EXERCISE INPUTS section start

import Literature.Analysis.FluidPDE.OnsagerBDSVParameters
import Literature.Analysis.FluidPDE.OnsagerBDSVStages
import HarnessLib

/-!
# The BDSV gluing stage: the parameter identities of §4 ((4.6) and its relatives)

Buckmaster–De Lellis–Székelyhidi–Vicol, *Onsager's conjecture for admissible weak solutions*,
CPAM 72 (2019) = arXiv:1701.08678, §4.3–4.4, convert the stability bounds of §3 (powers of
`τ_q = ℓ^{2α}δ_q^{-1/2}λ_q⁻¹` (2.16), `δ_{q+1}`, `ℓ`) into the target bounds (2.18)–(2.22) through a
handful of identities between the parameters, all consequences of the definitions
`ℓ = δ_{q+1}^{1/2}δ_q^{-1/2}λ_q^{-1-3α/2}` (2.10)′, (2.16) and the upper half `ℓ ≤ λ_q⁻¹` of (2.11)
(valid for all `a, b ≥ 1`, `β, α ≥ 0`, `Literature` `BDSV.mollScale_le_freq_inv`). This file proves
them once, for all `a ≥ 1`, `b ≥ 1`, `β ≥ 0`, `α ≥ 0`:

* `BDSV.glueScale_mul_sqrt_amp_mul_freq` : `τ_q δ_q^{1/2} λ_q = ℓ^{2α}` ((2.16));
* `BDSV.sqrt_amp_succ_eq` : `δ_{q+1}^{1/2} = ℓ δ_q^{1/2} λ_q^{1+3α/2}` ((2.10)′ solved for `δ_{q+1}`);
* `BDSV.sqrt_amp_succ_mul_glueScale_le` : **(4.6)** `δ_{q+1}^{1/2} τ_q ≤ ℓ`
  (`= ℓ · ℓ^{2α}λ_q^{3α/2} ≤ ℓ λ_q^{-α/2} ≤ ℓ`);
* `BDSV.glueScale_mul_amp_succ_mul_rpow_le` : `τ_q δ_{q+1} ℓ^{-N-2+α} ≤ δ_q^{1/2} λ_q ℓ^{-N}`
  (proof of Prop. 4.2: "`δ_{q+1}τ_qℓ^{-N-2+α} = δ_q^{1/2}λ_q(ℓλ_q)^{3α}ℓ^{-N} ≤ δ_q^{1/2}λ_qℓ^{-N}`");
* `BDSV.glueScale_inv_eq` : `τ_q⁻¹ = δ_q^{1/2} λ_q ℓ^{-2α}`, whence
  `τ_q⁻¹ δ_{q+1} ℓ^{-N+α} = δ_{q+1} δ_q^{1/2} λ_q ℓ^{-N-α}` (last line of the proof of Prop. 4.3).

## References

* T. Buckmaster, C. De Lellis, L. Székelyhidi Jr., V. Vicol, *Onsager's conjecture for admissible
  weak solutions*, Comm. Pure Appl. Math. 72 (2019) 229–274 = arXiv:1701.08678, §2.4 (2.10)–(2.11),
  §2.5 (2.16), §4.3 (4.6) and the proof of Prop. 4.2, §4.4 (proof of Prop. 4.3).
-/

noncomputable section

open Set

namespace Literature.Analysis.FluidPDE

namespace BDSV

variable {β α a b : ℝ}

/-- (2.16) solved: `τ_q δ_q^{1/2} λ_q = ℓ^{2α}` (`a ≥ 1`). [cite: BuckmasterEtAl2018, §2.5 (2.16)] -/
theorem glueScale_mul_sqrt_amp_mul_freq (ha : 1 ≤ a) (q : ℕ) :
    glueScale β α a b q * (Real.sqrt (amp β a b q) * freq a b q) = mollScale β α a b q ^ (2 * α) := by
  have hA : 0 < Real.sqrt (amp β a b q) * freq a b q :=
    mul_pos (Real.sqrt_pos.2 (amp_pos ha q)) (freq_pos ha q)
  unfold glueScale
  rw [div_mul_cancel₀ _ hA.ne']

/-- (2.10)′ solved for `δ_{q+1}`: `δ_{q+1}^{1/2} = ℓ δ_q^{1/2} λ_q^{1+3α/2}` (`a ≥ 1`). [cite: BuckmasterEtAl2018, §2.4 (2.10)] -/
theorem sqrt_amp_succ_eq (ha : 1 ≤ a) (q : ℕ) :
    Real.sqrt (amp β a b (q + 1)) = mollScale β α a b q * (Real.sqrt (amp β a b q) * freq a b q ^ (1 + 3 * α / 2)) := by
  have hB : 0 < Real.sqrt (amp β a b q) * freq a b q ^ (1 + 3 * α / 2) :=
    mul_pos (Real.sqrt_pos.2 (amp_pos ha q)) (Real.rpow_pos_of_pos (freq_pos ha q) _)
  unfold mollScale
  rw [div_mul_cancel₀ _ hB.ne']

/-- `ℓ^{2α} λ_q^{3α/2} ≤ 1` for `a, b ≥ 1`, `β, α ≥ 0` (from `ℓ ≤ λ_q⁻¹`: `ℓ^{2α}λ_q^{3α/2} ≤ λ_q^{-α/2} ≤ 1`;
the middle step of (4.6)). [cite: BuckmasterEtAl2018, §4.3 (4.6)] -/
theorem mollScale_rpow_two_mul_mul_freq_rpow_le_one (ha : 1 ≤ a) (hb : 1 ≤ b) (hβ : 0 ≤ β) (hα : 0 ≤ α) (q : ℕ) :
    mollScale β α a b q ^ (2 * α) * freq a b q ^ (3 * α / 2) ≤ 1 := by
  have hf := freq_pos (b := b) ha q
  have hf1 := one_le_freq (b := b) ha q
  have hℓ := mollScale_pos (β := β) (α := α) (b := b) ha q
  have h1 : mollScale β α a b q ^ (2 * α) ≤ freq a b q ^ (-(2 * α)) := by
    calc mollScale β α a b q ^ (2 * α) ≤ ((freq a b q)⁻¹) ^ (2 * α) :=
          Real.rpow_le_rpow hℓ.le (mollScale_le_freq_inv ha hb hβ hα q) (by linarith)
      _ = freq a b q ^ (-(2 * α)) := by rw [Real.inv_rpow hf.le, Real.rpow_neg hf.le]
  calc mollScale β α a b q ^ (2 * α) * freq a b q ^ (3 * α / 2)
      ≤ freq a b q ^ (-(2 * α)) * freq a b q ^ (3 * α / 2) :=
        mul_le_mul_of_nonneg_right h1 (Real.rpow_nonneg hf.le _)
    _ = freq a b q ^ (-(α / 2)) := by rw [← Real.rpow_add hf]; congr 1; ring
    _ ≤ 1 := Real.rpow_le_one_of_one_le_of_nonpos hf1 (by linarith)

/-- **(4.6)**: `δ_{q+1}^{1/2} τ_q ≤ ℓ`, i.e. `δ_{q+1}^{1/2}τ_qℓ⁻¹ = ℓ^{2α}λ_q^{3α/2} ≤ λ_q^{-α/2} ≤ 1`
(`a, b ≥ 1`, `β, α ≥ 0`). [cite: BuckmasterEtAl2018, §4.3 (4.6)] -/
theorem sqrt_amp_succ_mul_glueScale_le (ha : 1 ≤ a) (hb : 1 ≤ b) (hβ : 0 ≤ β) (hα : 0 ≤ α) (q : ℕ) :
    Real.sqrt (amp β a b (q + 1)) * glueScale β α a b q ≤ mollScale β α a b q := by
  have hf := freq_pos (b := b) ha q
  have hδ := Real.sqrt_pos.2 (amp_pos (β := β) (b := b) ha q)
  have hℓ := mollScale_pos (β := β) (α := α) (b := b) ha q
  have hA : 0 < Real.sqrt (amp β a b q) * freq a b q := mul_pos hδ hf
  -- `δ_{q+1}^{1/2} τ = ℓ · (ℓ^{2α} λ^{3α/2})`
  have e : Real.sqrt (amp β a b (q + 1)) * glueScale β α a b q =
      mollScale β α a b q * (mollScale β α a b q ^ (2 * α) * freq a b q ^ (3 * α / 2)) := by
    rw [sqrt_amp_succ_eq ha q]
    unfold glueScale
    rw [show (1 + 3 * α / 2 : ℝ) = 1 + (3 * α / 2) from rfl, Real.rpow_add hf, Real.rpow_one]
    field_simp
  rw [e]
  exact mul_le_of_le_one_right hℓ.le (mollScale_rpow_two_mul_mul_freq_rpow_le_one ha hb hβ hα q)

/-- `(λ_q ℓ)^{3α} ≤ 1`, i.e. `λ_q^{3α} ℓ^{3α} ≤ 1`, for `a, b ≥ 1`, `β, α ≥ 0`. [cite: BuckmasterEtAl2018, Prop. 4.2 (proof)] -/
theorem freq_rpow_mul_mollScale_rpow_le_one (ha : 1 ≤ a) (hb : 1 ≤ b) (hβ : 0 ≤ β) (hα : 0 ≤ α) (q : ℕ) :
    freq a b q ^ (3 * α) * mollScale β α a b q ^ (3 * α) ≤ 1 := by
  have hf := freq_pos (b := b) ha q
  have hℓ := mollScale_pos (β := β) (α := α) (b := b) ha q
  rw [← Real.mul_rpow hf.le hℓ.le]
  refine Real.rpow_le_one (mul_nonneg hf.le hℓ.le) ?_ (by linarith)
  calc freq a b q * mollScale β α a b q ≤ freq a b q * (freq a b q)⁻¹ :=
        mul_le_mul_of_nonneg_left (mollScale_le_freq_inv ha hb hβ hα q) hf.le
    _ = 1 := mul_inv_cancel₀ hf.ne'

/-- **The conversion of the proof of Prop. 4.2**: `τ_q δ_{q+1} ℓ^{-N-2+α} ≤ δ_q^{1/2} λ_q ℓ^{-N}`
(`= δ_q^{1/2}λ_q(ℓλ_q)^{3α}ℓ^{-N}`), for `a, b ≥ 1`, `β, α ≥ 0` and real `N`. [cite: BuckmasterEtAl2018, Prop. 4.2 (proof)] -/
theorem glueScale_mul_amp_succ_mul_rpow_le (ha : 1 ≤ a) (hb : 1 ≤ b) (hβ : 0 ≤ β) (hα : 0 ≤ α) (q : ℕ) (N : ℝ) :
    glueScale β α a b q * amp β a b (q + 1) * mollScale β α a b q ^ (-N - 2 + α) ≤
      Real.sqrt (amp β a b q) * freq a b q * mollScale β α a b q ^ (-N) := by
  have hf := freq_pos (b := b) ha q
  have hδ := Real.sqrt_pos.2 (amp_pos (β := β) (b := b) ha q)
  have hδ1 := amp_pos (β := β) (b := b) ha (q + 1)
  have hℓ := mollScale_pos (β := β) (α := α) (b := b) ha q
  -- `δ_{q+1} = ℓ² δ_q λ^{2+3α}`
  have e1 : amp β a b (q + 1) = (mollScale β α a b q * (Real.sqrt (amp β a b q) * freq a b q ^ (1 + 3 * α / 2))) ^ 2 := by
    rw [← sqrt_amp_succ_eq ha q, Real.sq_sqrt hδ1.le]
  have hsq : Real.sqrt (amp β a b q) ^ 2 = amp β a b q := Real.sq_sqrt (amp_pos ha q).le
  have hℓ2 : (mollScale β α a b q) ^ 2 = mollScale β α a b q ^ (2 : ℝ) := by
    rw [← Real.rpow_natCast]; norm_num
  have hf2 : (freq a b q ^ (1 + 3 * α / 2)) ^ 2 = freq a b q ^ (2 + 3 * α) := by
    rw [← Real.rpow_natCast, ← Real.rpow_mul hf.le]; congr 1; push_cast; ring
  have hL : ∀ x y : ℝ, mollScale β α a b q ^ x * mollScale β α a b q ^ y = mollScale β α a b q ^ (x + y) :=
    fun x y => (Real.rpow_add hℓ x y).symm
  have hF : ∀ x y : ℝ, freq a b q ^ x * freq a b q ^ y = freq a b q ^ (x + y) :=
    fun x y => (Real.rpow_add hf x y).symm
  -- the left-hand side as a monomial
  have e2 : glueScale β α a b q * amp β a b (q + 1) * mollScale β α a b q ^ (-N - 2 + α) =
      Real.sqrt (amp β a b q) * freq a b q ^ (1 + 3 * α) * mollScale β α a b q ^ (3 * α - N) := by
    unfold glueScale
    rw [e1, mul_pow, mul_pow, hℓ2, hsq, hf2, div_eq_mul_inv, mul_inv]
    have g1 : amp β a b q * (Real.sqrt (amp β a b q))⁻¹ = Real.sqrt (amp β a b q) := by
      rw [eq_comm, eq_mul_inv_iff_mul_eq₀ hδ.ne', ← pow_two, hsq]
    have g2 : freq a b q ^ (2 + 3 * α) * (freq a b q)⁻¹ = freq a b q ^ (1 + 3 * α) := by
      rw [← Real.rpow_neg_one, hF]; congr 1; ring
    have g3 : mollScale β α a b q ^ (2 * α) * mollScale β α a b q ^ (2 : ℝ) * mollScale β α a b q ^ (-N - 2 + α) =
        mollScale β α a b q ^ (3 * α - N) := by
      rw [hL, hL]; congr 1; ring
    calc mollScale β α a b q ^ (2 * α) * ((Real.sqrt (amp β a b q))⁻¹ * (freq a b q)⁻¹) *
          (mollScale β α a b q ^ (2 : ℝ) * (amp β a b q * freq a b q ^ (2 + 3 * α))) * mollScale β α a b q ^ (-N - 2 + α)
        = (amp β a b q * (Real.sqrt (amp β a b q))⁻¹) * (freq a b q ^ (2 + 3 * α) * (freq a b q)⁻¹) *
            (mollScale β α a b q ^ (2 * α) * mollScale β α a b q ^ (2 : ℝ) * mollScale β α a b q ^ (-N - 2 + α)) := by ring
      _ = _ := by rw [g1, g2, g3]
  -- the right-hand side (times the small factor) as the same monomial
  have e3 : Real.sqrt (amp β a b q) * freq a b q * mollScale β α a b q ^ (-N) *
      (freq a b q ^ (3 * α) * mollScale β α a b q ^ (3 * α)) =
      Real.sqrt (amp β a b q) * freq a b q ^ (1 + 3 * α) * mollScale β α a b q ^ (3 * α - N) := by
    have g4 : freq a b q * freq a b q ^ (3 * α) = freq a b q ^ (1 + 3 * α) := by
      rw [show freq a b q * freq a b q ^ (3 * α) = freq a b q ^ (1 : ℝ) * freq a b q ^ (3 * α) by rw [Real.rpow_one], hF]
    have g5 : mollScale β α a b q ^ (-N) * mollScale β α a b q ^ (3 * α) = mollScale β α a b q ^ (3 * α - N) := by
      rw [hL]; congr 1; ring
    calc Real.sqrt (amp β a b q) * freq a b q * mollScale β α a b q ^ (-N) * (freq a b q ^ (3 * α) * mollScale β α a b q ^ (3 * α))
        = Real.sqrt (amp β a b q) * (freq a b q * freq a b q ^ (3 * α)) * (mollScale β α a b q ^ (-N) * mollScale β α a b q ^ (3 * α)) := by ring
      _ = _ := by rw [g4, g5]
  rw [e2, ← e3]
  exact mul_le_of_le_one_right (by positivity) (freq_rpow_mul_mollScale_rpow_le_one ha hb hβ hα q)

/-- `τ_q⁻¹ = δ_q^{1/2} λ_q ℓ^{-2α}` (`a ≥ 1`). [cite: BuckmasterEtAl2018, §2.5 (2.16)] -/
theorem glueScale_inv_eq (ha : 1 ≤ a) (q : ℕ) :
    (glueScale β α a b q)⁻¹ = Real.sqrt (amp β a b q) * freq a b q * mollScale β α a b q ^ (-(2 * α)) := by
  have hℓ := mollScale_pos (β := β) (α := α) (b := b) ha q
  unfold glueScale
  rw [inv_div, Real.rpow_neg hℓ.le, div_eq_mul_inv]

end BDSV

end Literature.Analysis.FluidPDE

EXERCISE INPUTS section end
EXERCISE INPUTS section start

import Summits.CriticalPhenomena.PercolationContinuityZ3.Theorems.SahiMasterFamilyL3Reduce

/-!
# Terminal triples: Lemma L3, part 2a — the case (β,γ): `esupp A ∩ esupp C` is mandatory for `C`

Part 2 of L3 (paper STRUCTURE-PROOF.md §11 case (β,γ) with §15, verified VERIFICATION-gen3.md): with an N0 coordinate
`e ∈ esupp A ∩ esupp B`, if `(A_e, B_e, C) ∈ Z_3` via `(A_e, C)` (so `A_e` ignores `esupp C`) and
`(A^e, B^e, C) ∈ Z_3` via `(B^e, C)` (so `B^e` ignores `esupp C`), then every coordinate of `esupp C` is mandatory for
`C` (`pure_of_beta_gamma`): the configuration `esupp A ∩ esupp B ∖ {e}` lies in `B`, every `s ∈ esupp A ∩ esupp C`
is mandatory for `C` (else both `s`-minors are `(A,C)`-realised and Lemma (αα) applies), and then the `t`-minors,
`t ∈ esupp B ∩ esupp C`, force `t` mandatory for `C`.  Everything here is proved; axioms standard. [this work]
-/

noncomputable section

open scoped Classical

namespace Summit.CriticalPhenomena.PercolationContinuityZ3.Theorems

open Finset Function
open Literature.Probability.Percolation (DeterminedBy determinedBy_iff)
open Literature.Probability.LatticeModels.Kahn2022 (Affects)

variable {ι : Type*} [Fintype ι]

EXERCISE INPUTS section end

• PROBLEM DETAILS
All lines in the listing above from the line containing "import Literature.Analysis.FluidPDE.OnsagerBDSVParameters" to the line containing "(valid for all", inclusive, should be retyped exactly; no other lines should appear.

• PROBLEM SOLUTION
import Literature.Analysis.FluidPDE.OnsagerBDSVParameters
import Literature.Analysis.FluidPDE.OnsagerBDSVStages
import HarnessLib

/-!
# The BDSV gluing stage: the parameter identities of §4 ((4.6) and its relatives)

Buckmaster–De Lellis–Székelyhidi–Vicol, *Onsager's conjecture for admissible weak solutions*,
CPAM 72 (2019) = arXiv:1701.08678, §4.3–4.4, convert the stability bounds of §3 (powers of
`τ_q = ℓ^{2α}δ_q^{-1/2}λ_q⁻¹` (2.16), `δ_{q+1}`, `ℓ`) into the target bounds (2.18)–(2.22) through a
handful of identities between the parameters, all consequences of the definitions
`ℓ = δ_{q+1}^{1/2}δ_q^{-1/2}λ_q^{-1-3α/2}` (2.10)′, (2.16) and the upper half `ℓ ≤ λ_q⁻¹` of (2.11)
(valid for all `a, b ≥ 1`, `β, α ≥ 0`, `Literature` `BDSV.mollScale_le_freq_inv`). This file proves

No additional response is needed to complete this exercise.